September 23, 2009, 12:41 PM — It may have beaten out HD-DVD in the bloody battle to be the high definition optical drive standard, but in the roughly year and a half since the format wars ended, Blu-ray DVD has yet to gain any real traction in the desktop computer realm. Indeed, Apple has done its best to downplay the relevance of any kind of optical drive in this new world of streaming media--the MacBook Air ships without an internal optical drive, its DVD Studio Pro application has been almost totally ignored in the last two Final Cut Studio releases, and the company provides no way of playing movies released on Blu-ray on Macs running OS X.
But while Apple hasn't exactly embraced Blu-ray, a couple of the company's applications--Final Cut Pro ( Macworld rated 4 out of 5 mice ) and Compressor ( Macworld rated 4.5 out of 5 mice ), now allow you to create Blu-ray projects and burn them to attached Blu-ray drives to watch on the Blu-ray player in your living room.

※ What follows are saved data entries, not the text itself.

import Literature.NumberTheory.Automorphic.AdelicBoxCount
import Literature.NumberTheory.Automorphic.AdelicUnitaryGroup
import Mathlib.NumberTheory.NumberField.InfinitePlace.TotallyRealComplex
import HarnessLib

/-!
# Counting principal HERMITIAN matrices in a positive real diagonal box `diag(a) · B · diag(a)`
(Borel, *Introduction aux groupes arithmétiques* (1969), §1, §8 — lattice points in dilated boxes; Cassels–Fröhlich,
Ch. II §14 — `K` discrete in `𝔸_K`; the count behind Borel–Harish-Chandra finiteness for a unitary group
`U(H) ≤ Res_{L/L⁺} GL_N` by orbit-count unfolding against the reduction theory of `GL_N` over the CM field `L`)

Topic `NumberTheory/Automorphic`; namespace `Literature.NumberTheory.Automorphic`.  THEOREMS ONLY (no definition, no
named fact, no `sorry`).  Companion of ★ `AdelicBoxCount` (`ncard_algebraMap_mem_realAdele_smul_le`: the rational points
`k ∈ K` with `k ∈ (r, 1) · B` number `≤ C_B · max(1, r)^{[K:ℚ]}`; `ncard_rationalPointsGL_conj_posRealDiagonal_le`).

For a CM field `L` (complex conjugation `x ↦ x̄ = cmConjRingHom L x`, maximal totally real subfield `L⁺`, `[L:ℚ] = d_L`,
`[L⁺:ℚ] = d_L / 2`):

* §1 `NumberField.ncard_integers_real_mixedEmbedding_mem_smul_le` (any number field `K`): the algebraic integers `x` which
  are REAL at every complex place (`Im σ_w(x) = 0`) and lie in `r · B` (`B ⊆ K ⊗ ℝ` bounded) number `≤ C_B · max(1, r)^{r₁ + r₂}`
  — packing (★ `ncard_inter_closedBall_le_of_le_dist`) in the REAL-PART space `ℝ^{r₁} × ℝ^{r₂}` (dimension `r₁ + r₂`, not
  `r₁ + 2 r₂ = [K:ℚ]`), to which the discrete `integerLattice` restricted to the real points maps isometrically;
* §2 the CM forms: `x̄ = x ⇒` real at every complex place (★ `embedding_cmConjRingHom`), `r₁ + r₂ = d_L / 2` (`L` totally
  complex), so **`NumberField.ncard_integers_cmConjFixed_mixedEmbedding_mem_smul_le`** — conjugation-fixed integers in
  `r · B` number `≤ C_B · max(1, r)^{d_L/2}`; and the adelic form **`ncard_cmConjFixed_algebraMap_mem_realAdele_smul_le`**:
  for compact `B ⊆ 𝔸_L`, `#{k ∈ L : k̄ = k, k ∈ (r, 1) · B} ≤ C_B · max(1, r)^{d_L/2}` (denominators cleared by a
  conjugation-FIXED integer `d d̄`, then §1);
* §3 **`ncard_hermitian_principal_box_le`**: for compact `B ⊆ M_N(𝔸_L)` there is `C > 0` such that for every positive
  real diagonal `a = diag(a₁, …, a_N)` (★ `posRealDiagonal`, archimedean components only) the principal HERMITIAN matrices
  `h ∈ M_N(L)`, `ᵗh̄ = h`, with `diag(a) · h · diag(a) ∈ B` are finite in number, at most
  `C · ∏_{i<j} max(1, (a_i a_j)⁻¹)^{d_L} · ∏_i max(1, a_i⁻²)^{d_L/2}`: the `(i, j)` entry of `diag(a) h diag(a)` is
  `(a_i a_j, 1) · h_{ij}` (`coe_posRealDiagonal_mul_mul_posRealDiagonal_apply`), the entries above the diagonal are free
  in `L` (★ count, exponent `d_L`), the diagonal entries are conjugation-fixed (§2, exponent `d_L / 2`), and the entries
  below the diagonal are determined (`h_{ji} = h̄_{ij}`).  The halved exponent on the diagonal is what makes the count
  integrable against the modulus of the Borel subgroup on a Siegel set of `GL_N(𝔸_L)` (consumer: the finite covolume of
  `U(H)(L⁺)` in `U(H)(𝔸_{L⁺})` for a hermitian `H ∈ GL_N(L)`, cell hodgecm-mathlib, S3 of the line
  `F0_T1InnerFormTraceIdentity`, file plan `FILEPLAN-S3-OrbitCountUnfolding` T2).

## References
* A. Borel, *Introduction aux groupes arithmétiques*, Hermann (1969), §1 (lattice points in boxes), §8 [Borel1969].
* J. W. S. Cassels, A. Fröhlich (eds.), *Algebraic Number Theory* (1967), Ch. II §14 (`K` discrete in `𝔸_K`)
  [CasselsFrohlichANT1967].
* A. Borel, *Some finiteness properties of adele groups over number fields*, Publ. Math. IHÉS 16 (1963), §5 [Borel1963].
-/

noncomputable section

open scoped NNReal Matrix MatrixGroups Pointwise Classical
open NumberField NumberField.InfinitePlace NumberField.mixedEmbedding IsDedekindDomain Set Metric Module
open _root_.Topology

namespace Literature.NumberTheory.Automorphic

/-! ## §1 Integers real at every complex place, in real dilates of a bounded subset of `K ⊗ ℝ` -/

section RealIntegers

variable (K : Type) [Field K] [NumberField K]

If you're considering adding a second optical drive for DVD copying, or just want faster burn speeds than your older optical drive can deliver, you might be considering a Blu-ray capable burner. Apple has yet to offer Blu-ray as a standard or build-to-order option, but a few third party companies have been quietly testing the waters and marketing external Blu-ray burners to Mac users.
We recently looked at a handful of these new Blu-ray burners (namely, the LaCie d2 Blu-ray Professional Drive ( Macworld rated 3.5 out of 5 mice ), the Buffalo Media Station 8X External Drive ( Macworld rated 4 out of 5 mice ), the OWC Mercury Pro 8X Blu-ray Extermal ( Macworld rated 3.5 out of 5 mice ), and the MCE 8X Blu-ray External Recordable Drive), and can offer a few tips on what to look for when shopping for a Blu-ray drive.
Connection: From eSATA to FireWire 800 and FireWire 400 to USB 2.0, we saw a wide variety of different connections, but surprisingly, didn't find eSATA to be faster on any of the drives we tested. In fact, the USB 2.0 connection on the Buffalo MediaStation was faster than FireWire 800 or 400 on some competing drives. If you haven't already added an eSATA card to your Mac, a Blu-ray burner is not a good reason to do so.